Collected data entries
----

import Summits.KontsevichZagierPeriods.KontsevichZagierPeriods.Theses.FurushoPentagon
import Summits.KontsevichZagierPeriods.KontsevichZagierPeriods.Theses.LinRedNormalForm
import Summits.KontsevichZagierPeriods.KontsevichZagierPeriods.Theorems.FurushoPentagonKernelModuloPeriodConjectureSplitGlue
import Summits.KontsevichZagierPeriods.KontsevichZagierPeriods.Theorems.FurushoPentagonKernelModuloPeriodConjectureLeafWeightLeSixteen
import Summits.KontsevichZagierPeriods.KontsevichZagierPeriods.Theorems.FurushoPentagonKernelModuloPeriodConjectureLeafOfDual
import Summits.KontsevichZagierPeriods.KontsevichZagierPeriods.Theorems.FurushoPentagonKernelModuloPeriodConjectureLeafLowWeight
import Summits.KontsevichZagierPeriods.KontsevichZagierPeriods.Theorems.FurushoPentagonKernelModuloPeriodConjectureReplicateEvenLeaf
import Summits.KontsevichZagierPeriods.KontsevichZagierPeriods.Theorems.FurushoPentagonKernelModuloPeriodConjecturePowerFormReplicate
import Summits.KontsevichZagierPeriods.KontsevichZagierPeriods.Theorems.FurushoPentagonKernelModuloPeriodConjectureThreeOneLeaf
import Summits.KontsevichZagierPeriods.KontsevichZagierPeriods.Theorems.FurushoPentagonKernelModuloPeriodConjectureShuffleTwosAlternating
import Literature.NumberTheory.Transcendental.MultipleZetaThreeOneProofs
import Literature.NumberTheory.Transcendental.MZVDualIndex

/-!
# Crux `KernelModuloPeriodConjecture` (stmt-KontsevichZagierPeriods-15058) — line `genus-zero-funnel`
(planner-cstrat strategist line, 2026-08-17; runs ALONGSIDE the lead's line `Sketch`, which it does not touch)

The crux (route FurushoPentagon, DECLARED REMAINDER): `MzvPeriodConjecture → PentagonInKZ →
ReducedPeriodRing → SectorToKernel`. This line is the BC2-redirect DECOMPOSITION of the crux written as
a skeleton: the crux is the LANDED glue `stub_splitGlue : A → O → crux` (Theorems/…SplitGlue.lean, through
the landed MZV-sector transfer `mzvSectorKernel_of`) applied to
* the algebraic leaf A = child `AssociatorHoffmanSpanning` — taken here through the SAME two stubs as the
  lead's line `Sketch` v16 (`stub_associatorHoffmanSpanning_of_weight_le_17`, theorem-grade, weight ≤ 16
  already the tree theorem `stub_associatorHoffmanSpanning_of_weight_le_16`; and
  `stub_associatorHoffmanSpanning_residual`, weights ≥ 18 off the landed families — byte-identical
  signatures, so they are SHARED with `Sketch`, not re-staffed), and
* the off-sector complement O = child `OffMzvSectorComplement` — which `Sketch` keeps as ONE opaque stub
  (`stub_offMzvSectorComplement`, "NOT CLAIMED") and which THIS line opens up into a GENUS-ZERO FUNNEL that
  USES O's hypothesis: R = `LinRedNormalForm.ResidualBeyondGenusZero` (item stmt-3917, by name: every
  vanishing combination is congruent mod relations to a genus-zero combination — the shared declared
  residual of the genus-zero routes, summit-strength off genus zero), N = `LinRedNormalForm.DihedralNormalForm`
  (item stmt-3912, by name: genus-zero reps reduce to MZV word reps; OPEN, staffed; Brown ENS 2009 Thm 1.1
  at rules level), B = the bridge "simplex-sector kernel ⇒ word-sector kernel `LinRedNormalForm.MzvKernelInKZ`
  (item stmt-3914)" (provable now, size M: clear denominators by integrand additivity, calibrate `[Δ_w, ∏ω_ε]`
  against `KZ.mzvRep`, apply the hypothesis to `N • m`, divide by `N` with the proved `IntegerDivision`).
Composition (`KernelModuloPeriodConjecture_of`, proved): A reassembled from its two stubs and the landed
families exactly as in `Sketch`; O from R, N, B by `c = (c − c₀) + (c₀ − m) + m`; then `stub_splitGlue`.

Why a second line: it types WHERE O's summit-hardness sits (R, shared with LinRedNormalForm / NoriTransfer /
Grothendieck) and what of O is attackable now (B, then N), instead of one unstaffable stub; the continuation
lead may adopt it at a cycle boundary (its A-side is unchanged). STUCK-goal dodge: none needed on A (the
lead's weight-17 programme is progressing); on O the lead's line has no move at all, this one has B.

Disproof used (`Cruxes/KernelModuloPeriodConjecture/Disproof.lean`): §5 `crux_of_stubs` / landed
`stub_splitGlue` (joint sufficiency, no smuggled gap); `not_stubO_iff` (O unkillable while the sector holds —
so O is funnelled, not attacked); `stubA_false_without_pentagon`, `not_stubAIntegral`,
`not_stubADepthCompatible` (A-stubs keep the pentagon, ℚ-certificates, no depth filtration — inherited
verbatim from `Sketch`); §4: no `_false_without_` theorem exists for Z, P, R — the line uses Z, P, R only
inside the landed transfer. No stub is an instance of a landed Negative lemma.

References: M. Kontsevich, D. Zagier, *Periods* (2001) §1.2; F. Brown, Ann. Sci. ÉNS 42 (2009) Thm 1.1;
F. Brown, Ann. of Math. 175 (2012) Thm 1.1; H. Furusho, Ann. of Math. 174 (2011) Thm 1.2; V. Drinfeld,
Leningrad Math. J. 2 (1991); K. Ihara, M. Kaneko, D. Zagier, Compos. Math. 142 (2006).
-/

noncomputable section

set_option linter.dupNamespace false

namespace Summit.KontsevichZagierPeriods.KontsevichZagierPeriods.Cruxes.KernelModuloPeriodConjecture.GenusZeroFunnel

open Literature.NumberTheory.Transcendental
open Summit.KontsevichZagierPeriods.KontsevichZagierPeriods.Theses
open Summit.KontsevichZagierPeriods.KontsevichZagierPeriods.Theses.FurushoPentagon
open Summit.KontsevichZagierPeriods.FurushoPentagon.KernelModuloPeriodConjecture
  (stub_splitGlue stub_associatorHoffmanSpanning_of_weight_le_16 stub_leafOfDual leafLowWeight_of_isHoffman
   stub_replicateEvenLeaf stub_powerFormReplicate stub_threeOneLeaf stub_shuffleTwosAlternating)

/-! ## Registered stubs -/

/-- **A₁₇ — the algebraic leaf in weight `≤ 17`** (SHARED with line `Sketch` v16, same name and signature;
weight `≤ 16` is the tree theorem `stub_associatorHoffmanSpanning_of_weight_le_16`, weight 17 is the lead's
cell-block certificate, landing). [cite: IharaKanekoZagier2006, Conjecture 1] -/
theorem stub_associatorHoffmanSpanning_of_weight_le_17 :
    ∀ s : List ℕ, MZV.IsAdmissible s → MZV.weight s ≤ 17 →
      ∃ b : List ℕ →₀ ℚ, (∀ t ∈ b.support, MZV.IsHoffman t ∧ MZV.weight t = MZV.weight s) ∧ ∀ (R : Type) [CommRing R] [Algebra ℚ R] [IsReduced R] (φ : NCSeries Bool R), NCSeries.IsGroupLike φ → NCSeries.DrinfeldPentagon φ → φ (MZV.binaryWord s) = b.sum (fun t q => q • φ (MZV.binaryWord t)) := by
  sorry

/-- **A_res — the residual algebraic leaf in weights `≥ 18`** off the landed infinite families and the duals
of Hoffman words (SHARED with line `Sketch` v16, same name and signature; OPEN: `𝔤𝔯𝔱₁ = 𝔤^𝔪` coordinatewise
in high weight, decidable weight by weight). [cite: Brown2012, Thm 1.1] -/
theorem stub_associatorHoffmanSpanning_residual :
    ∀ s : List ℕ, MZV.IsAdmissible s → 18 ≤ MZV.weight s →
      (∀ c m : ℕ, 1 ≤ c → 1 ≤ m → s ≠ List.replicate m (2 * c)) →
      (∀ n : ℕ, s ≠ (List.replicate n [3, 1]).flatten) →
      (∀ c m : ℕ, 1 ≤ c → 1 ≤ m → MZV.dual s ≠ List.replicate m (2 * c)) →
      ¬ MZV.IsHoffman (MZV.dual s) →
      ∃ b : List ℕ →₀ ℚ, (∀ t ∈ b.support, MZV.IsHoffman t ∧ MZV.weight t = MZV.weight s) ∧ ∀ (R : Type) [CommRing R] [Algebra ℚ R] [IsReduced R] (φ : NCSeries Bool R), NCSeries.IsGroupLike φ → NCSeries.DrinfeldPentagon φ → φ (MZV.binaryWord s) = b.sum (fun t q => q • φ (MZV.binaryWord t)) := by
  sorry

/-- **R — the genus-zero residual** (= item stmt-KontsevichZagierPeriods-3917
`LinRedNormalForm.ResidualBeyondGenusZero`, by name): every vanishing formal combination is congruent modulo
`KZ.relations` to a `ℤ`-combination of genus-zero (`M_{0,n}`-cellular) reps. Summit-strength off genus zero —
this is where O's hardness honestly sits. [cite: KontsevichZagier2001, §1.2] -/
theorem stub_residualBeyondGenusZero : LinRedNormalForm.ResidualBeyondGenusZero := by
  sorry

/-- **N — the dihedral normal form** (= item stmt-KontsevichZagierPeriods-3912
`LinRedNormalForm.DihedralNormalForm`, by name): every absolutely convergent genus-zero rep is KZ-equivalent
to a `ℤ`-combination of MZV word reps `[Δ_w, q·∏ω_ε]`. OPEN, staffed. [cite: BrownENS2009, Thm 1.1] -/
theorem stub_dihedralNormalForm : LinRedNormalForm.DihedralNormalForm := by
  sorry

/-- **B — the bridge** (provable now, size M): the kernel form on the simplex-class sector (O's hypothesis)
implies the kernel form on LinRedNormalForm's word-rep sector (item stmt-KontsevichZagierPeriods-3914
`MzvKernelInKZ`). [cite: KontsevichZagier2001, §1.2] -/
theorem stub_mzvKernelInKZ_of_simplexSectorKernel :
    (∀ c ∈ AddSubgroup.closure (Set.range (fun s : {s : List ℕ // MZV.IsAdmissible s} => KZ.of (KZ.mzvRep s.1 s.2 (KZ.mzvIntegrand_isSemialgebraicFunOn_holds s.1) (KZ.mzvIntegrand_integrableOn_holds s.1 s.2)))), KZ.eval c = 0 → c ∈ KZ.relations) →
      LinRedNormalForm.MzvKernelInKZ := by
  sorry

/-! ## Glue (proved) — A from its stubs, as in line `Sketch` -/

/-- Packaging: a one-term Hoffman expansion `c_s(φ) = r c_t(φ)` in the leaf's `Finsupp` form. [folklore] -/
theorem leaf_of_single {s t : List ℕ} (ht : MZV.IsHoffman t) (hw : MZV.weight t = MZV.weight s) {r : ℚ}
    (h : ∀ (R : Type) [CommRing R] [Algebra ℚ R] (φ : NCSeries Bool R),
      NCSeries.IsGroupLike φ → NCSeries.DrinfeldPentagon φ →
        φ (MZV.binaryWord s) = r • φ (MZV.binaryWord t)) :
    ∃ b : List ℕ →₀ ℚ, (∀ t ∈ b.support, MZV.IsHoffman t ∧ MZV.weight t = MZV.weight s) ∧ ∀ (R : Type) [CommRing R] [Algebra ℚ R] [IsReduced R] (φ : NCSeries Bool R), NCSeries.IsGroupLike φ → NCSeries.DrinfeldPentagon φ → φ (MZV.binaryWord s) = b.sum (fun t q => q • φ (MZV.binaryWord t)) := by
  refine ⟨Finsupp.single t r, fun u hu => ?_, fun R _ _ _ φ hg h5 => ?_⟩
  · have hut : u = t := by
      by_contra hne
      exact (Finsupp.mem_support_iff.mp hu) (Finsupp.single_eq_of_ne hne)
    subst hut
    exact ⟨ht, hw⟩
  · rw [h R φ hg h5]
    exact (Finsupp.sum_single_index (h := fun t q => q • φ (MZV.binaryWord t)) (zero_smul ℚ _)).symm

----

**What is required**
Once you reach the line with "MZV.weight s ≤ 17 →" in the data above, copy it and every line after it exactly, up to and including the line with "(= item stmt-KontsevichZagierPeriods-3912".

**Solution for this task**
    ∀ s : List ℕ, MZV.IsAdmissible s → MZV.weight s ≤ 17 →
      ∃ b : List ℕ →₀ ℚ, (∀ t ∈ b.support, MZV.IsHoffman t ∧ MZV.weight t = MZV.weight s) ∧ ∀ (R : Type) [CommRing R] [Algebra ℚ R] [IsReduced R] (φ : NCSeries Bool R), NCSeries.IsGroupLike φ → NCSeries.DrinfeldPentagon φ → φ (MZV.binaryWord s) = b.sum (fun t q => q • φ (MZV.binaryWord t)) := by
  sorry

/-- **A_res — the residual algebraic leaf in weights `≥ 18`** off the landed infinite families and the duals
of Hoffman words (SHARED with line `Sketch` v16, same name and signature; OPEN: `𝔤𝔯𝔱₁ = 𝔤^𝔪` coordinatewise
in high weight, decidable weight by weight). [cite: Brown2012, Thm 1.1] -/
theorem stub_associatorHoffmanSpanning_residual :
    ∀ s : List ℕ, MZV.IsAdmissible s → 18 ≤ MZV.weight s →
      (∀ c m : ℕ, 1 ≤ c → 1 ≤ m → s ≠ List.replicate m (2 * c)) →
      (∀ n : ℕ, s ≠ (List.replicate n [3, 1]).flatten) →
      (∀ c m : ℕ, 1 ≤ c → 1 ≤ m → MZV.dual s ≠ List.replicate m (2 * c)) →
      ¬ MZV.IsHoffman (MZV.dual s) →
      ∃ b : List ℕ →₀ ℚ, (∀ t ∈ b.support, MZV.IsHoffman t ∧ MZV.weight t = MZV.weight s) ∧ ∀ (R : Type) [CommRing R] [Algebra ℚ R] [IsReduced R] (φ : NCSeries Bool R), NCSeries.IsGroupLike φ → NCSeries.DrinfeldPentagon φ → φ (MZV.binaryWord s) = b.sum (fun t q => q • φ (MZV.binaryWord t)) := by
  sorry

/-- **R — the genus-zero residual** (= item stmt-KontsevichZagierPeriods-3917
`LinRedNormalForm.ResidualBeyondGenusZero`, by name): every vanishing formal combination is congruent modulo
`KZ.relations` to a `ℤ`-combination of genus-zero (`M_{0,n}`-cellular) reps. Summit-strength off genus zero —
this is where O's hardness honestly sits. [cite: KontsevichZagier2001, §1.2] -/
theorem stub_residualBeyondGenusZero : LinRedNormalForm.ResidualBeyondGenusZero := by
  sorry

/-- **N — the dihedral normal form** (= item stmt-KontsevichZagierPeriods-3912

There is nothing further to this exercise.